What to produce: Your task is to copy the stretch of lines in the records below that begins with the line containing "rw [this, Set.prod_empty, measure_empty, mul_zero]" and ends with the line containing "(measure_mono (prod_mono_right hBK)).trans_lt", exactly as written, with nothing added.

[Saved data entries]
----

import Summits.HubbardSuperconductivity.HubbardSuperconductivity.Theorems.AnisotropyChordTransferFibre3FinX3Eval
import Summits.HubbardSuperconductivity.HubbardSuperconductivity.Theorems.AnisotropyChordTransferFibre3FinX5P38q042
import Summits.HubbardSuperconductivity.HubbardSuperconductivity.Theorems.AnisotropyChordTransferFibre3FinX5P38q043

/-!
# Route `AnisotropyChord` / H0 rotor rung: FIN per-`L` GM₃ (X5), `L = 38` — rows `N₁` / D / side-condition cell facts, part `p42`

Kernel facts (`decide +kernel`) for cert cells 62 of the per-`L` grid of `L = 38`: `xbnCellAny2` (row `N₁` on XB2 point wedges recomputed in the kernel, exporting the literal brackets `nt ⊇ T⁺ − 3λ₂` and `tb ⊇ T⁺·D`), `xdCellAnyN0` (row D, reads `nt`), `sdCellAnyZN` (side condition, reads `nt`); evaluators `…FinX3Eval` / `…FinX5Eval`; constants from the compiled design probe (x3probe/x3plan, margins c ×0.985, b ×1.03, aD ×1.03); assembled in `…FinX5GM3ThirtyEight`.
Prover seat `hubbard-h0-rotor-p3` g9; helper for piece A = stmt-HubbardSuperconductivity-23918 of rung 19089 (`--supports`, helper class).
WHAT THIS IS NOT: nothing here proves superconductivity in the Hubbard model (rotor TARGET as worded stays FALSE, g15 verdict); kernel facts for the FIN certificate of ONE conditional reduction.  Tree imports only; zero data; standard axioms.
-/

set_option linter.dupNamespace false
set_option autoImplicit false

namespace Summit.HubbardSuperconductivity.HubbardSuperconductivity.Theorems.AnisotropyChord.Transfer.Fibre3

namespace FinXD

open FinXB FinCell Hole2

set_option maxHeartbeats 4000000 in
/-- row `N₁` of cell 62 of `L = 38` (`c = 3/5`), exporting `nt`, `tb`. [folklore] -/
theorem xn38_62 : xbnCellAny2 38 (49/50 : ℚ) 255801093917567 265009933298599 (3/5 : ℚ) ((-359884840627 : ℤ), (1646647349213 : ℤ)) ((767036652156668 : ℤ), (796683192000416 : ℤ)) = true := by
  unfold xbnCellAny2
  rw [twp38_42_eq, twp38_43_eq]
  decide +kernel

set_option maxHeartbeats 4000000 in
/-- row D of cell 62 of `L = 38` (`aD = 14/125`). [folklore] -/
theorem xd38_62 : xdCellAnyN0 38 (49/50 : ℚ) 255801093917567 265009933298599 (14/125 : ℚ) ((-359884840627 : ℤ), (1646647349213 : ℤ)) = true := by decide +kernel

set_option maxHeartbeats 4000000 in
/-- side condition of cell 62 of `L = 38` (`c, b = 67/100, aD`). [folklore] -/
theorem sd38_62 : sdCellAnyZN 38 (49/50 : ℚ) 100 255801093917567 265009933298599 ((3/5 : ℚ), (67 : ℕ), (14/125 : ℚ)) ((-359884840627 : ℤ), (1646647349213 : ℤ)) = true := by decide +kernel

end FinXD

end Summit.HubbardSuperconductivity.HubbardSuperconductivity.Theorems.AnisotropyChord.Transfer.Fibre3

----

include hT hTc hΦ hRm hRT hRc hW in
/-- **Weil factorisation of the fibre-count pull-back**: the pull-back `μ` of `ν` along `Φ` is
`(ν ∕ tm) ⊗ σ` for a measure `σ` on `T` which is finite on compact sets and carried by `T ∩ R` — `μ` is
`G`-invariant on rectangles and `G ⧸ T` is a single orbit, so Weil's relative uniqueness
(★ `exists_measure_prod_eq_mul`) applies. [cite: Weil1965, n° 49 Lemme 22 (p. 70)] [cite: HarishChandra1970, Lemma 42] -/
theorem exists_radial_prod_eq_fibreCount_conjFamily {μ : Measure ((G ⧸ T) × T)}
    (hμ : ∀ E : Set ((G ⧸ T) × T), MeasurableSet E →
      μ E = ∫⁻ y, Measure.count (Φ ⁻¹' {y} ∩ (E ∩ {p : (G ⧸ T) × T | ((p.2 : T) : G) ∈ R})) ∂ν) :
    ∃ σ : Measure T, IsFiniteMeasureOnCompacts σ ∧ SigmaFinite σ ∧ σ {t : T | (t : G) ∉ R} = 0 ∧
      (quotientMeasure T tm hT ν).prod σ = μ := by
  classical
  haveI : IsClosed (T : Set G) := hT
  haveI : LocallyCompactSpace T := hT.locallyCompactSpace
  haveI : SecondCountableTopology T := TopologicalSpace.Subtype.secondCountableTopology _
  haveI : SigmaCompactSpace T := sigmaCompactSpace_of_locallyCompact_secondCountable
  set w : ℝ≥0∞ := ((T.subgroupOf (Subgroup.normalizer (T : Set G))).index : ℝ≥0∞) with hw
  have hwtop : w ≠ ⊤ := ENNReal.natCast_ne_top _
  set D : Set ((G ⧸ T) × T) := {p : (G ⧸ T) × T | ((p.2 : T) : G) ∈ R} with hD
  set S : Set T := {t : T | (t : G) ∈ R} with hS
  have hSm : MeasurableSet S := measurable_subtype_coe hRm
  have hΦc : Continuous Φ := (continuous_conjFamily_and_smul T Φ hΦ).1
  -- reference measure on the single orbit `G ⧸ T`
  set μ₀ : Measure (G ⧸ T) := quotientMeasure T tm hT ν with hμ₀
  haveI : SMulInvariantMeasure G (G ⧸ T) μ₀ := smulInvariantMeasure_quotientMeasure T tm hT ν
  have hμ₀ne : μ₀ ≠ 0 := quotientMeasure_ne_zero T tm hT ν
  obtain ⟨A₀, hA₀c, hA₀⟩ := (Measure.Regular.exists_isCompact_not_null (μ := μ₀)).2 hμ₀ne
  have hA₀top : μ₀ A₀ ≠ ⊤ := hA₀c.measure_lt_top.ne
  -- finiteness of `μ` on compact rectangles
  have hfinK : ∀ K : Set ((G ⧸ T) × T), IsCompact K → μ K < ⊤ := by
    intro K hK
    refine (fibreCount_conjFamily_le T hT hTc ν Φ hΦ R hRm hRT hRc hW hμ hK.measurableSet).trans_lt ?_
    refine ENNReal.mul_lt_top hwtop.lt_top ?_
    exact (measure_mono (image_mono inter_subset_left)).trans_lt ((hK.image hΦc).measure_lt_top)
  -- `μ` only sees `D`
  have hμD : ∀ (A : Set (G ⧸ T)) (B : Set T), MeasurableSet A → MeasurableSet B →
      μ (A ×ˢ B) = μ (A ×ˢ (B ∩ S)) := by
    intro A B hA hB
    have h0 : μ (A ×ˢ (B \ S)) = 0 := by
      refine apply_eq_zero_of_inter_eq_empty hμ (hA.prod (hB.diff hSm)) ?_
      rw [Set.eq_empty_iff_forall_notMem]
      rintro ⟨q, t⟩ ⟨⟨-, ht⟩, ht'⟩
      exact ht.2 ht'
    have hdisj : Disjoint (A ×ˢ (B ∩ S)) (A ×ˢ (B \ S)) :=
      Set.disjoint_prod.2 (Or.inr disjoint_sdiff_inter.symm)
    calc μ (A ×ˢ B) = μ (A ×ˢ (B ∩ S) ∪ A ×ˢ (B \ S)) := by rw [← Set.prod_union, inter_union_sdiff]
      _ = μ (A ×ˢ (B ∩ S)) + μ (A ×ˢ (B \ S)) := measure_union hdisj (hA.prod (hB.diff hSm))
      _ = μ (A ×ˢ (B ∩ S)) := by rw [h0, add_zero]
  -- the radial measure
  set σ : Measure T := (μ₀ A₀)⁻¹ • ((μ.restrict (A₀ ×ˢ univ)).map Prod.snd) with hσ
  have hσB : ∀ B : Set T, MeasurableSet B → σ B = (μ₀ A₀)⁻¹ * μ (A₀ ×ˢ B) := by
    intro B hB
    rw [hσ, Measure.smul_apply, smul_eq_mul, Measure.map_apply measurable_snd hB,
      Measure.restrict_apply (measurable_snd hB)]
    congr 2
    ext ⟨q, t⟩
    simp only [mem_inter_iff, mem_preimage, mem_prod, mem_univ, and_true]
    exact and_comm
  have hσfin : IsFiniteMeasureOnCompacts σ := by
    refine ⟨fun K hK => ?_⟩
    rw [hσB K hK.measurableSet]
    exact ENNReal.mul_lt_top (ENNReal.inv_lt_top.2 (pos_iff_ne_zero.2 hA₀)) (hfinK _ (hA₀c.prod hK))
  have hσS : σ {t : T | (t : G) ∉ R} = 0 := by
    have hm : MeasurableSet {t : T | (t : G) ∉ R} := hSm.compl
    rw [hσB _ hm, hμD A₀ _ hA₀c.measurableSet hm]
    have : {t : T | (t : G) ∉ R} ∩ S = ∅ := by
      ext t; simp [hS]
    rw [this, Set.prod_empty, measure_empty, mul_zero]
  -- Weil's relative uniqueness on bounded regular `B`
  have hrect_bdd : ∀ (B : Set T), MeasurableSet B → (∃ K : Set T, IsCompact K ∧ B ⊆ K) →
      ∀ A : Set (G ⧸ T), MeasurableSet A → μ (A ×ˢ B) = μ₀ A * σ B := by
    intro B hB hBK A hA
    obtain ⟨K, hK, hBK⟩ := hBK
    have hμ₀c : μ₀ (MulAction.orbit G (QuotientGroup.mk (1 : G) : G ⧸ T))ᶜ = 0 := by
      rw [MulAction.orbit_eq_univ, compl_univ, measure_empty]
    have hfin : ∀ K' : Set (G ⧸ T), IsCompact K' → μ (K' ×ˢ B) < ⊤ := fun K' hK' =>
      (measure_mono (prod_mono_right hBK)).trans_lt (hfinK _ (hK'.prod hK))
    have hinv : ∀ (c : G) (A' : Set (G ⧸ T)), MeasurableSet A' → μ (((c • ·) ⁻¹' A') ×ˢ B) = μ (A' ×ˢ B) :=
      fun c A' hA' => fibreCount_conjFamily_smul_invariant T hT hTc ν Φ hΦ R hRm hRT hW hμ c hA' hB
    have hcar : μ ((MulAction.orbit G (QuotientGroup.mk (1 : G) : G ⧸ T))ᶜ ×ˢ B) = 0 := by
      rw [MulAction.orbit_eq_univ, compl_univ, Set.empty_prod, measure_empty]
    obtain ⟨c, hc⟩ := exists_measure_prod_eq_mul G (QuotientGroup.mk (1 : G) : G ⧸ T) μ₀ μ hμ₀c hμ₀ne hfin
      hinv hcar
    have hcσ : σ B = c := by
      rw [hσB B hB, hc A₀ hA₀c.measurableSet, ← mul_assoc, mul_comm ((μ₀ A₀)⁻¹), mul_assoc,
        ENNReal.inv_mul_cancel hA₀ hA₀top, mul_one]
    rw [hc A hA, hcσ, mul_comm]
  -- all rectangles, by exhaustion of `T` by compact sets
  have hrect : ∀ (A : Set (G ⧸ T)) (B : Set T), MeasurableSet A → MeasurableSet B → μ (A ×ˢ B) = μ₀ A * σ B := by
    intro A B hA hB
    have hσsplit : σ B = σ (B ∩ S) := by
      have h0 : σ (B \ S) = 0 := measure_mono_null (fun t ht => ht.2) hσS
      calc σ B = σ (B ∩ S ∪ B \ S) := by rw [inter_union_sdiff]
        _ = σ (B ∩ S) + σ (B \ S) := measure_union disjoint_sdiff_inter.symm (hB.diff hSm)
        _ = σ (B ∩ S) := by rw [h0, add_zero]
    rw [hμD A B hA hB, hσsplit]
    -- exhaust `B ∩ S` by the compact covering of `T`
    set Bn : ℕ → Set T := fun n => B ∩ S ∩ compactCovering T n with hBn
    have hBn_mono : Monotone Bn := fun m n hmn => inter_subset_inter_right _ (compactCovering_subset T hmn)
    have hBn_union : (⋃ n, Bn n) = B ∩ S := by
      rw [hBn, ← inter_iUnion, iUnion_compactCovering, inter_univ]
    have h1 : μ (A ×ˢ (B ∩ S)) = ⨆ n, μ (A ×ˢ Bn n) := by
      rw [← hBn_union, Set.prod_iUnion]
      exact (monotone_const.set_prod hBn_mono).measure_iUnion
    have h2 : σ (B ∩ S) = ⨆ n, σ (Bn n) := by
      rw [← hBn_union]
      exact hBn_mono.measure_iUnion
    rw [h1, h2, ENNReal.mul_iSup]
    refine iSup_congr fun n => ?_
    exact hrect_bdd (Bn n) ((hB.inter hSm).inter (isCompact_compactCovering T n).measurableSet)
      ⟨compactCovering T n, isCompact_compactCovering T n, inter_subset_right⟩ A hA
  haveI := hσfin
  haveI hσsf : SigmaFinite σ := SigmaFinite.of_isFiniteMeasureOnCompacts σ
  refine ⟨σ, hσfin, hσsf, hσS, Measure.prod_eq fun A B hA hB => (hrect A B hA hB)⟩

----

Expected answer:
    rw [this, Set.prod_empty, measure_empty, mul_zero]
  -- Weil's relative uniqueness on bounded regular `B`
  have hrect_bdd : ∀ (B : Set T), MeasurableSet B → (∃ K : Set T, IsCompact K ∧ B ⊆ K) →
      ∀ A : Set (G ⧸ T), MeasurableSet A → μ (A ×ˢ B) = μ₀ A * σ B := by
    intro B hB hBK A hA
    obtain ⟨K, hK, hBK⟩ := hBK
    have hμ₀c : μ₀ (MulAction.orbit G (QuotientGroup.mk (1 : G) : G ⧸ T))ᶜ = 0 := by
      rw [MulAction.orbit_eq_univ, compl_univ, measure_empty]
    have hfin : ∀ K' : Set (G ⧸ T), IsCompact K' → μ (K' ×ˢ B) < ⊤ := fun K' hK' =>
      (measure_mono (prod_mono_right hBK)).trans_lt (hfinK _ (hK'.prod hK))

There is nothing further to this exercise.